Condition monitoring can help protect organizations against future problems, maximize equipment lifetime, and optimize operations.
In today’s demanding production environment, manufacturers need to maximize productivity while minimizing cost of ownership. Condition monitoring provides a solution. Conditioning monitoring systems collect rich amounts of data that can be converted to reliable and surprisingly granular insights into equipment health. Properly analyzed, the data not only helps predict equipment failures in advance, it gives asset owners the freedom to address developing defects in the way that best suits their production needs and operational goals. Condition monitoring enables organizations to transition from reactive maintenance to predictive maintenance, preempting future problems while maximizing equipment lifetime. Operational equipment effectiveness (OEE) rises. Unplanned downtime becomes the exception rather than the rule. Strategically applied, condition monitoring can reduce downtime and downtime recovery to the point that asset owners can achieve ROI within a year or two.
A look at the most common condition-monitoring techniques for automated manufacturing shows how the data can be analyzed to deliver advance warning of developing issues, and some examples show how the information and the sensors can be applied to maintain productivity and equipment health.
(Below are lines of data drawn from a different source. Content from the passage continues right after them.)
/-! ### (INV) for the (i)-tower from `IsTempered` + `hcof` + `hadm` -/

/-- **(INV) `DetectsTempered` at the genuine 𝔛-datum, PROVED from the cofinality of the levels (`hcof`) and "the
admissible kernels shrink to `1`" (`hadm`)** — the tempered completeness `hlim` of abc-iut-L5-t11's
`detectsTempered_ofSpecialFibre` being supplied by abc-iut-w4-d063's interpolation `hlimOn_of_admKer_nhds_one`
(`IsTempered Π^temp_{X_K}`, [SemiAnbd] Def. 3.1 (i)), and the kernel monotonicity by `admKerHat_antitone` in the index
order (no `hNinj`).  Print: "by allowing `J` to vary, `Π^tp_X` … may be written as an inverse limit of the topological
groups `Π^tp_X/Ker(J ↠ Π^tp_{𝔾_J})` … we thus conclude that `γ` lies in `Π^tp_X`" (p. 50 l. 40–42).
([IUTchI] Prop 2.4(i) p.50) [claim: Mochizuki2012, status: disputed] -/
theorem detectsTempered_ofSpecialFibre_of_admKer_nhds_one
    (hcof : ∀ U : Subgroup X.DeltaTemp, IsOpen (U : Set X.DeltaTemp) → U.Normal → U.FiniteIndex →
      ∃ i, T.N i ≤ U)
    (hadm : ∀ U ∈ 𝓝 (1 : ↥X.DeltaTemp), ∃ j, ((T.admKer j : Subgroup ↥X.DeltaTemp) : Set ↥X.DeltaTemp) ⊆ U) :
    (towerOfSpecialFibreTower X d T Sigma SigmaHat hsub hne hprime S h36 hp TpH HatH hle
      cuspMeetsH).DetectsTempered := by
  haveI : T2Space X.PiHat := X.isProfiniteCompletion_toHat.t2Space
  haveI : TotallyDisconnectedSpace X.PiHat := X.isProfiniteCompletion_toHat.totallyDisconnectedSpace
  classical
  intro W hW γ hγ
  obtain ⟨i₀, hi₀⟩ := hW
  -- the kernel of `Ĵ_i ↠ Π̂_{𝔾_{J_i}}`, read in `Π_{X_K}`, IS `admKerHat_i`
  have hker : ∀ i : ℕ,
      ((((towerOfSpecialFibreTower X d T Sigma SigmaHat hsub hne hprime S h36 hp TpH HatH hle
          cuspMeetsH).πhat i).ker.map
        ((towerOfSpecialFibreTower X d T Sigma SigmaHat hsub hne hprime S h36 hp TpH HatH hle
          cuspMeetsH).Jhat i).subtype : Subgroup X.PiHat)) = admKerHat X T i :=
    fun i => map_ker_pihat_eq_closure X d T Sigma SigmaHat hsub hne hprime S h36 hp TpH HatH hle cuspMeetsH i
  -- the levels below `W` contain every level `≥ i₀`
  have hJ : ∀ i : ℕ, @LE.le ℕ _ i₀ i →
      (towerOfSpecialFibreTower X d T Sigma SigmaHat hsub hne hprime S h36 hp TpH HatH hle
        cuspMeetsH).Jhat i ≤ W :=
    fun i hi => le_trans (levelJhat_antitone X T hi) hi₀
  -- tempered representatives `t_i` with `ι(t_i)⁻¹ γ ∈ admKerHat_i` at the levels below `W`
  have key : ∀ i : ℕ, ∃ t : X.PiTemp,
      (towerOfSpecialFibreTower X d T Sigma SigmaHat hsub hne hprime S h36 hp TpH HatH hle
          cuspMeetsH).Jhat i ≤ W →
        (X.toHat t)⁻¹ * γ ∈ admKerHat X T i := by
    intro i
    by_cases hi : (towerOfSpecialFibreTower X d T Sigma SigmaHat hsub hne hprime S h36 hp TpH HatH hle
        cuspMeetsH).Jhat i ≤ W
    · obtain ⟨t, h, h1⟩ := hγ i hi
      refine ⟨t, fun _ => ?_⟩
      rw [← hker i]
      exact (towerOfSpecialFibreTower X d T Sigma SigmaHat hsub hne hprime S h36 hp TpH HatH hle
        cuspMeetsH).mem_kerHat_iff.mpr ⟨h, h1⟩
    · exact ⟨1, fun h => absurd h hi⟩
  choose t ht using key
  -- the family is Cauchy, along the levels below `W`, for the `admKerHat` filtration
  have hcau : ∀ i ∈ {i : ℕ | (towerOfSpecialFibreTower X d T Sigma SigmaHat hsub hne hprime S h36 hp TpH HatH hle
        cuspMeetsH).Jhat i ≤ W},
      ∀ j ∈ {i : ℕ | (towerOfSpecialFibreTower X d T Sigma SigmaHat hsub hne hprime S h36 hp TpH HatH hle
        cuspMeetsH).Jhat i ≤ W},
        i ≤ j → X.toHat ((t i)⁻¹ * t j) ∈ admKerHat X T i := by
    intro i hi j hj hij
    have ha : (X.toHat (t i))⁻¹ * γ ∈ admKerHat X T i := ht i hi
    have hb : (X.toHat (t j))⁻¹ * γ ∈ admKerHat X T i := admKerHat_antitone X T hij (ht j hj)
    have e : X.toHat ((t i)⁻¹ * t j) = ((X.toHat (t i))⁻¹ * γ) * ((X.toHat (t j))⁻¹ * γ)⁻¹ := by
      simp only [map_mul, map_inv, mul_inv_rev, inv_inv]
      group
    rw [e]
    exact Subgroup.mul_mem _ ha (Subgroup.inv_mem _ hb)
  obtain ⟨s, hs⟩ := hlimOn_of_admKer_nhds_one X T d hadm _ i₀ hJ t hcau
  -- `ι(s)⁻¹ γ` lies in every level below `W`
  have hδ : ∀ i : ℕ,
      (towerOfSpecialFibreTower X d T Sigma SigmaHat hsub hne hprime S h36 hp TpH HatH hle
          cuspMeetsH).Jhat i ≤ W →
        (X.toHat s)⁻¹ * γ ∈ (towerOfSpecialFibreTower X d T Sigma SigmaHat hsub hne hprime S h36 hp TpH HatH hle
          cuspMeetsH).Jhat i := by
    intro i hi
    have e : (X.toHat s)⁻¹ * γ = X.toHat (s⁻¹ * t i) * ((X.toHat (t i))⁻¹ * γ) := by
      simp only [map_mul, map_inv]
      group
    have hmem : X.toHat (s⁻¹ * t i) * ((X.toHat (t i))⁻¹ * γ) ∈ admKerHat X T i :=
      Subgroup.mul_mem _ (hs i hi) (ht i hi)
    rw [← hker i] at hmem
    rw [e]
    exact (towerOfSpecialFibreTower X d T Sigma SigmaHat hsub hne hprime S h36 hp TpH HatH hle
      cuspMeetsH).kerHat_le i hmem
  have hone := (towerOfSpecialFibreTower X d T Sigma SigmaHat hsub hne hprime S h36 hp TpH HatH hle
      cuspMeetsH).eq_one_of_forall_mem_level
    (ofSpecialFibre_deltaHatClosed X d Sigma SigmaHat hsub hne hprime S h36 hp TpH HatH hle cuspMeetsH)
    (towerOfSpecialFibreTower_levelsInDelta X d T Sigma SigmaHat hsub hne hprime S h36 hp TpH HatH hle cuspMeetsH)
    (towerOfSpecialFibreTower_levelsOpen X d T Sigma SigmaHat hsub hne hprime S h36 hp TpH HatH hle cuspMeetsH)
    (towerOfSpecialFibreTower_levelsCofinal X d T Sigma SigmaHat hsub hne hprime S h36 hp TpH HatH hle
      cuspMeetsH hcof)
    ⟨i₀, hi₀⟩ hδ
  rw [inv_mul_eq_one] at hone
  exact ⟨s, hone⟩

/-! ### Prop. 2.4 (i) at the genuine datum with (INV) so discharged -/

/-- **[IUTchI] Prop. 2.4 (i) AS TYPED at the genuine 𝔛-data, the level Prop. 2.1's BY NAME and (INV) DISCHARGED**:
abc-iut-L5-t11's `prop24i_ofSpecialFibre_byName` with its binder `hINV : DetectsTempered` REPLACED by the reading
`hadm` ("the admissible kernels shrink to `1`") through `detectsTempered_ofSpecialFibre_of_admKer_nhds_one`.  Residual
named inputs: `hcof`, "[Config] Rmk 1.2.2" (`hstf`), [SemiAnbd] Thm 3.7 (iii) at every level graph (`hCV`), verticial
families with node data and (A3) ([NodNon] Lem 1.9 (ii), `hA3`), the `p ∉ Σ` specialisation half (`hspec`), `hadm`.
([IUTchI] Prop 2.4(i) p.50) [claim: Mochizuki2012, status: disputed] -/
theorem prop24i_ofSpecialFibre_byName_of_admKer_nhds_one
    (hcof : ∀ U : Subgroup X.DeltaTemp, IsOpen (U : Set X.DeltaTemp) → U.Normal → U.FiniteIndex →
      ∃ i, T.N i ≤ U)
    (hstf : (ofSpecialFibre X d S h36 Sigma SigmaHat hsub hne hprime hp TpH HatH hle cuspMeetsH).StronglyTorsionFreeSigma)
    (hCV : ∀ i, CompactInVerticialAt (T.Gc i))
    (Λv : ∀ i, (T.Gc i).graph.Vertex → Subgroup (T.chart i).G)
    (hΛv : ∀ i v, Λv i v ∈ verticialSubgroups (T.chart i) v)
    (E : ℕ → Type) (src tgt : ∀ i, E i → (T.Gc i).graph.Vertex) (c₁ c₂ : ∀ i, E i → (T.chart i).G)
    (hA3 : ∀ i (v w : (T.Gc i).graph.Vertex) (g h : (levelGraph X T Sigma SigmaHat hsub hne hprime i).Hat),
      MulAut.conj g • (Λv i v).map (levelGraph X T Sigma SigmaHat hsub hne hprime i).ι ⊓
          MulAut.conj h • (Λv i w).map (levelGraph X T Sigma SigmaHat hsub hne hprime i).ι ≠ ⊥ →
        (v = w ∧ g⁻¹ * h ∈ (Λv i v).map (levelGraph X T Sigma SigmaHat hsub hne hprime i).ι) ∨
        ∃ (e : E i) (k : (levelGraph X T Sigma SigmaHat hsub hne hprime i).Hat),
          ∃ p ∈ (Λv i (src i e)).map (levelGraph X T Sigma SigmaHat hsub hne hprime i).ι,
          ∃ q ∈ (Λv i (tgt i e)).map (levelGraph X T Sigma SigmaHat hsub hne hprime i).ι,
            (src i e = v ∧ tgt i e = w ∧
                g = k * (levelGraph X T Sigma SigmaHat hsub hne hprime i).ι (c₁ i e) * p ∧
                h = k * (levelGraph X T Sigma SigmaHat hsub hne hprime i).ι (c₂ i e) * q) ∨
            (src i e = w ∧ tgt i e = v ∧
                h = k * (levelGraph X T Sigma SigmaHat hsub hne hprime i).ι (c₁ i e) * p ∧
                g = k * (levelGraph X T Sigma SigmaHat hsub hne hprime i).ι (c₂ i e) * q))
    (hspec : (towerOfSpecialFibreTower X d T Sigma SigmaHat hsub hne hprime S h36 hp TpH HatH hle cuspMeetsH).SpecializationAb)
    (hadm : ∀ U ∈ 𝓝 (1 : ↥X.DeltaTemp), ∃ j, ((T.admKer j : Subgroup ↥X.DeltaTemp) : Set ↥X.DeltaTemp) ⊆ U) :
    (ofSpecialFibre X d S h36 Sigma SigmaHat hsub hne hprime hp TpH HatH hle cuspMeetsH).Prop24i :=
  prop24i_ofSpecialFibre_byName X d T Sigma SigmaHat hsub hne hprime S h36 hp TpH HatH hle cuspMeetsH hcof hstf hCV
    Λv hΛv E src tgt c₁ c₂ hA3 hspec
    (detectsTempered_ofSpecialFibre_of_admKer_nhds_one X d T Sigma SigmaHat hsub hne hprime S h36 hp TpH HatH hle
      cuspMeetsH hcof hadm)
Condition monitoring tools
Multiple aspects of machine operation can be studied for clues to the overall health of the equipment. The most common are:
- Ultrasonic testing – changes to the natural ultrasonic signals generated by moving equipment
- Oil analysis – particles from surface-to-surface contact and from oxidation; higher concentration correlates to increase damage
- Vibration analysis – changes to the vibration signature of the equipment as a result of damage
- Thermography – alterations to heat signatures introduced by increased friction due to wear
- Current analysis – increased current draw to supply torque to the load, typically caused by issues like lubrication breakdown, bearing defects, and gearbox wear
- Audible noise – noise caused by late-stage equipment issues such as defects, increased surface-to-surface contact, higher friction, etc.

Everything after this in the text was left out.